From the line with "stmt-AtomisticToContinuum-9235): the pair" through the line with "in a forward", repeat the entries verbatim, both end lines included, and add nothing.

** Saved data entries **
---

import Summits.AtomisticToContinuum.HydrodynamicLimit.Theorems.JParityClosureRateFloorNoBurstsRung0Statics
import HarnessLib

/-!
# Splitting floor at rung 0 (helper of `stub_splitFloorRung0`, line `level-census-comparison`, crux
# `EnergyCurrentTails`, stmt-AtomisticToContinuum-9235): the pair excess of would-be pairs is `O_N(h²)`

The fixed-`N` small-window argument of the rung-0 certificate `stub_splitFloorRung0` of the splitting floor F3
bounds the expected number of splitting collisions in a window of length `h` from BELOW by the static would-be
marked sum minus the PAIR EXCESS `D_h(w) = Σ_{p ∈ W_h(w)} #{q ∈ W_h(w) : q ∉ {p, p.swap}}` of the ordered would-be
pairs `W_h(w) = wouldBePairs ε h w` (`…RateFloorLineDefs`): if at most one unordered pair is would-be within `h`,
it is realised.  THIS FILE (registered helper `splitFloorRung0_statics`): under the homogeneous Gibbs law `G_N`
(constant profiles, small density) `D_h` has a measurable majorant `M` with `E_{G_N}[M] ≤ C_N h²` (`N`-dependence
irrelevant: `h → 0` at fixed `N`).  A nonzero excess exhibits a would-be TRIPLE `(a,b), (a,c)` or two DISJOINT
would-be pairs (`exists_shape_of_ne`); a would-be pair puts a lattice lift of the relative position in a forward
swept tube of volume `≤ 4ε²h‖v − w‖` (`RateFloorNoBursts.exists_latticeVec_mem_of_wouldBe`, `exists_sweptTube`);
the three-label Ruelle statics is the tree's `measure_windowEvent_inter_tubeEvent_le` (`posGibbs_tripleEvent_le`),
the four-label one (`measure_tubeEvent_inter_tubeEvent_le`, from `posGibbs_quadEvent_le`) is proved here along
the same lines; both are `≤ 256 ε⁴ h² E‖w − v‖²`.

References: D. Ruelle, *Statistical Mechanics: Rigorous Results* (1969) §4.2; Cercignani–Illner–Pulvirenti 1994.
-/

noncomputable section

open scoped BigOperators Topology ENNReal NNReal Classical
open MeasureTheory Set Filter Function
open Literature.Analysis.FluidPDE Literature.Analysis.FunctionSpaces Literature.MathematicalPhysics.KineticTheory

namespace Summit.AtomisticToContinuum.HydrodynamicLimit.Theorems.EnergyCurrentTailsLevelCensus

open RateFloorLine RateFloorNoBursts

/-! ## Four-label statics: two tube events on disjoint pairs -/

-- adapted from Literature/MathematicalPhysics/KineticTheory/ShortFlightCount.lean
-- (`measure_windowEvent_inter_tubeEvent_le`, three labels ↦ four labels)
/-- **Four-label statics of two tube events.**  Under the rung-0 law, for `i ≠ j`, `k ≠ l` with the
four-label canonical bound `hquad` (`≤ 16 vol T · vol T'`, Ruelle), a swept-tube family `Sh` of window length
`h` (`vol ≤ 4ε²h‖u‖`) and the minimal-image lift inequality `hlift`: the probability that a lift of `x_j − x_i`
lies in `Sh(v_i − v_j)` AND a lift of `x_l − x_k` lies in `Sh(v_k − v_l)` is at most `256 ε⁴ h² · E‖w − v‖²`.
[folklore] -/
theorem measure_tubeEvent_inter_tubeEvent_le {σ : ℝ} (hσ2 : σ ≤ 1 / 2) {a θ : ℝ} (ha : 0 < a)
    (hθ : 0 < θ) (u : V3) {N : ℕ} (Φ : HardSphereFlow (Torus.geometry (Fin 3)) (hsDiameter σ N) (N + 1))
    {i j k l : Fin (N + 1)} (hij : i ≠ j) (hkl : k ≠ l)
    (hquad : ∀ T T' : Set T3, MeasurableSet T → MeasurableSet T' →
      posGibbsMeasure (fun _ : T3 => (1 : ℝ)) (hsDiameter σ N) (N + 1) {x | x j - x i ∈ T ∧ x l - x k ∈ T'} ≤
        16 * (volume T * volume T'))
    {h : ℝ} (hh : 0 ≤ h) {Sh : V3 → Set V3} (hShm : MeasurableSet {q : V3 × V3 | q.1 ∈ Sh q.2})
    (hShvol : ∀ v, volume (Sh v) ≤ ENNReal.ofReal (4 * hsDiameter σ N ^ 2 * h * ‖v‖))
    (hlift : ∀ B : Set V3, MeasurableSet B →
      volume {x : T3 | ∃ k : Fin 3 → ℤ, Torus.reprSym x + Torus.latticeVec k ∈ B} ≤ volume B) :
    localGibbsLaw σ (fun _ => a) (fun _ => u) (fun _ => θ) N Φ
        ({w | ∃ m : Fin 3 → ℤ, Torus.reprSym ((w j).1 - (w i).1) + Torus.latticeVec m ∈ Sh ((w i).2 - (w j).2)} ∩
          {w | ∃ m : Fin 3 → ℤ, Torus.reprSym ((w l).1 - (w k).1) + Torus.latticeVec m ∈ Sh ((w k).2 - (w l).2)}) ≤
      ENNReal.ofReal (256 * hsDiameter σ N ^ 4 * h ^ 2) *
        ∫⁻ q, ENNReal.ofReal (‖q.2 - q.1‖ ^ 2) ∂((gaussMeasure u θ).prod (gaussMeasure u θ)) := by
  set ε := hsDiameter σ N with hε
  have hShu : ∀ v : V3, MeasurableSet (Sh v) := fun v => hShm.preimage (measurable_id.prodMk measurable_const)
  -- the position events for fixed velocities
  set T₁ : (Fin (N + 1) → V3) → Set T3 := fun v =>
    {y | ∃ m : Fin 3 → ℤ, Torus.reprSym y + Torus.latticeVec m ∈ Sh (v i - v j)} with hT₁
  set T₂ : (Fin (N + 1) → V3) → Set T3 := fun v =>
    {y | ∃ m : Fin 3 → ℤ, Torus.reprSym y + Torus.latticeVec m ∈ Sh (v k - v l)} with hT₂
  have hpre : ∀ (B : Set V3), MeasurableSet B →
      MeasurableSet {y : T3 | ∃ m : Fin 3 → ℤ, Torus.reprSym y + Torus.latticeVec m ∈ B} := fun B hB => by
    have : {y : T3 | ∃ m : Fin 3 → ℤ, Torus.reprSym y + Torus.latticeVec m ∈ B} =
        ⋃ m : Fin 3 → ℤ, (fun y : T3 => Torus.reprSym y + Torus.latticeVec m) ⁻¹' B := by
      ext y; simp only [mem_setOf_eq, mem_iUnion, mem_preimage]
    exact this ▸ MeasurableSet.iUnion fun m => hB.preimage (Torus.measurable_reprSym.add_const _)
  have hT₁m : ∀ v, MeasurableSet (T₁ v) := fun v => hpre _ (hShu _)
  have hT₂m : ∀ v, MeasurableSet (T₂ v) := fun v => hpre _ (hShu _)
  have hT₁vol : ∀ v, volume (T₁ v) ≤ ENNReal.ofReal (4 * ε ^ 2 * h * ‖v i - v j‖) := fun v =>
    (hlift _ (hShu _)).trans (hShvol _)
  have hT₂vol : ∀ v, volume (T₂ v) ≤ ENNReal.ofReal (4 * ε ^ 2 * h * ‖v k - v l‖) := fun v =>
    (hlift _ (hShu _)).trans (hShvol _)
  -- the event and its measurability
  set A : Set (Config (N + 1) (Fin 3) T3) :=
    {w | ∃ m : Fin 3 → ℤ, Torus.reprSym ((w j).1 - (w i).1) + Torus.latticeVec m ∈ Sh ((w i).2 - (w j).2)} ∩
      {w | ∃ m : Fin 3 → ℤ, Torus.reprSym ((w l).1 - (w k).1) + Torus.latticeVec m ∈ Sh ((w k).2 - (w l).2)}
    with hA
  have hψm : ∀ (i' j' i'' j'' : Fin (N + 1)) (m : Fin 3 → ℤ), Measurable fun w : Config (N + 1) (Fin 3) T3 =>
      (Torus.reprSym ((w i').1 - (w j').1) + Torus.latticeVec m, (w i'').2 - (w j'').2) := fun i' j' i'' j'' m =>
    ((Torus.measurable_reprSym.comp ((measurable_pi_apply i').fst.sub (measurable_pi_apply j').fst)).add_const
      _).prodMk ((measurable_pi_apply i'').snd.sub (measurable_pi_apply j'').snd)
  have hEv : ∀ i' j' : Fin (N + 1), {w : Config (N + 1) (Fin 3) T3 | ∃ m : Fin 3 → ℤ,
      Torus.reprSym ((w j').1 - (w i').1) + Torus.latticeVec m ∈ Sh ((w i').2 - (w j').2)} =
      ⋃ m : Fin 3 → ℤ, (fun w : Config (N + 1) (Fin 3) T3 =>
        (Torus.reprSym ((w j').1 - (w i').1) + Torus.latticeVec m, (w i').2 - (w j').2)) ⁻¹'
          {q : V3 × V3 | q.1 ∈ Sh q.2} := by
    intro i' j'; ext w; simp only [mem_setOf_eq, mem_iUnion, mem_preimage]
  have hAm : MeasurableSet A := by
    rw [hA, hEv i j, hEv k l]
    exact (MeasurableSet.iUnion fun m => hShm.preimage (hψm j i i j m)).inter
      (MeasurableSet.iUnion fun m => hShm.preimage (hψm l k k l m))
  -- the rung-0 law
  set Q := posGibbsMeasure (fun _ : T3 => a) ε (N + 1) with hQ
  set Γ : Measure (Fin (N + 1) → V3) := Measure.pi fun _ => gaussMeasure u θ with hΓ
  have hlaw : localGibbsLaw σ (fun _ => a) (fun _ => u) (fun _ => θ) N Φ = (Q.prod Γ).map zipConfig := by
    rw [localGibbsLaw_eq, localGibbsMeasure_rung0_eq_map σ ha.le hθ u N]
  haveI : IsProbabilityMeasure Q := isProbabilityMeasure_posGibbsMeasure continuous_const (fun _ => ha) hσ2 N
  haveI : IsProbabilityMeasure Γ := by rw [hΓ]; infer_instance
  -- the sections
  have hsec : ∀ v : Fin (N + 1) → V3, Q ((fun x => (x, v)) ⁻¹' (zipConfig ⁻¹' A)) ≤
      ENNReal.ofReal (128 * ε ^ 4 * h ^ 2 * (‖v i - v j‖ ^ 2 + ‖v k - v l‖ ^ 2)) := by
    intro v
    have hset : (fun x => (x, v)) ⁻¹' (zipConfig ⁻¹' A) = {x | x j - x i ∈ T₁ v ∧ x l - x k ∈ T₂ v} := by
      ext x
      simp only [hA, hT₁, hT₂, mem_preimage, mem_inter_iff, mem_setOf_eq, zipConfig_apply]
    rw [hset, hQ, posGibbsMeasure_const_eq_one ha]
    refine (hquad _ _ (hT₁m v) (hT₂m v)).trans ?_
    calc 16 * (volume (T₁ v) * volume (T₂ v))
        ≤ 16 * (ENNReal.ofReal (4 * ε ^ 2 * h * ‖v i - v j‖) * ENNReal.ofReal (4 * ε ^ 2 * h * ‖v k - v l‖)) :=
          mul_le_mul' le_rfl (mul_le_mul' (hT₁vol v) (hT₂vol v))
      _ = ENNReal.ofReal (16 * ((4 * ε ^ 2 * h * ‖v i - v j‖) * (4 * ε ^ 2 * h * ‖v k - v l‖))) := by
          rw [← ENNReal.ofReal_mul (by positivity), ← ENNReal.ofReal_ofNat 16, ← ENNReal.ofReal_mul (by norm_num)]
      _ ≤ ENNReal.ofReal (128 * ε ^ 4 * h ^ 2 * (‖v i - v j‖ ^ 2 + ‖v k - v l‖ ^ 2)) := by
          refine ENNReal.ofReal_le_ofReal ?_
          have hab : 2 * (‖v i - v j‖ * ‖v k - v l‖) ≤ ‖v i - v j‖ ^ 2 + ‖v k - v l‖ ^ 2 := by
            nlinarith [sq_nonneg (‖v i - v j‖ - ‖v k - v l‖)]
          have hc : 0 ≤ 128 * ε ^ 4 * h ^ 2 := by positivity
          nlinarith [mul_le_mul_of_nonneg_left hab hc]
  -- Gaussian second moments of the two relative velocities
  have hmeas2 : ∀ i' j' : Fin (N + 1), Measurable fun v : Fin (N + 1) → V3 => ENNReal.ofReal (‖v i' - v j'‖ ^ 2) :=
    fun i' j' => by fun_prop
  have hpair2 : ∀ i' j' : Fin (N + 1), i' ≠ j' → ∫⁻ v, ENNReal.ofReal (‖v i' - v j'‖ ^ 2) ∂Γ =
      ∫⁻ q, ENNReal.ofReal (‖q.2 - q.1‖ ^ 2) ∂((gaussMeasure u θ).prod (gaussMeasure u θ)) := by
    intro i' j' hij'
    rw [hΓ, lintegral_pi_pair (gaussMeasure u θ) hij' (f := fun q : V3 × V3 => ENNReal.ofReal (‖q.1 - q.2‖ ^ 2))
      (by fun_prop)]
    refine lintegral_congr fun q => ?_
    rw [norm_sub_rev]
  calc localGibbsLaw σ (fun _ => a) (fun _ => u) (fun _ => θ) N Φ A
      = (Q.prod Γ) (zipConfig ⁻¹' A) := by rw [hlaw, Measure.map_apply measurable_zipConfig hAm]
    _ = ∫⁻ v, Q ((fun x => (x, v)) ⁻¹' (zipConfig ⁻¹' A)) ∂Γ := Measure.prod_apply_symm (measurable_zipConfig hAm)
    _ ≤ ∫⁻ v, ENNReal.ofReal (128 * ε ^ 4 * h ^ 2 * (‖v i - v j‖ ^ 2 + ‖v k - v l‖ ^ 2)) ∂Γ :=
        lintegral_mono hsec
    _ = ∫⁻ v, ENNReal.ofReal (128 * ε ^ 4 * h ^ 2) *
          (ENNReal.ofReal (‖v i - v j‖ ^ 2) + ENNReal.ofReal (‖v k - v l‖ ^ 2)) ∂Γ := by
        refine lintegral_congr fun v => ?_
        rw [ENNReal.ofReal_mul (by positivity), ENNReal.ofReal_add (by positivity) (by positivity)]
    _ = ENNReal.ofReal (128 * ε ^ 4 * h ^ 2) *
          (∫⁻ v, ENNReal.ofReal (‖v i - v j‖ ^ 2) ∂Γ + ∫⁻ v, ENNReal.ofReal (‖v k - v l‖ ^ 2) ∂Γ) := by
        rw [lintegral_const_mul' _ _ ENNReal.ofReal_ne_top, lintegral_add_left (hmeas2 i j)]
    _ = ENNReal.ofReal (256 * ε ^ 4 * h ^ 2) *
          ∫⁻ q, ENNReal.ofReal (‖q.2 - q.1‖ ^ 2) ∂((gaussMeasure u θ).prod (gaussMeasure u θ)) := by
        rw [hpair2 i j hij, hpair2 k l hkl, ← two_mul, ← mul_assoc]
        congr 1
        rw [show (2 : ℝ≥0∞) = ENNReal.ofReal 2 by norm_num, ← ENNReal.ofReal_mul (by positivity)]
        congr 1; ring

---

** Solution below **
# `EnergyCurrentTails`, stmt-AtomisticToContinuum-9235): the pair excess of would-be pairs is `O_N(h²)`

The fixed-`N` small-window argument of the rung-0 certificate `stub_splitFloorRung0` of the splitting floor F3
bounds the expected number of splitting collisions in a window of length `h` from BELOW by the static would-be
marked sum minus the PAIR EXCESS `D_h(w) = Σ_{p ∈ W_h(w)} #{q ∈ W_h(w) : q ∉ {p, p.swap}}` of the ordered would-be
pairs `W_h(w) = wouldBePairs ε h w` (`…RateFloorLineDefs`): if at most one unordered pair is would-be within `h`,
it is realised.  THIS FILE (registered helper `splitFloorRung0_statics`): under the homogeneous Gibbs law `G_N`
(constant profiles, small density) `D_h` has a measurable majorant `M` with `E_{G_N}[M] ≤ C_N h²` (`N`-dependence
irrelevant: `h → 0` at fixed `N`).  A nonzero excess exhibits a would-be TRIPLE `(a,b), (a,c)` or two DISJOINT
would-be pairs (`exists_shape_of_ne`); a would-be pair puts a lattice lift of the relative position in a forward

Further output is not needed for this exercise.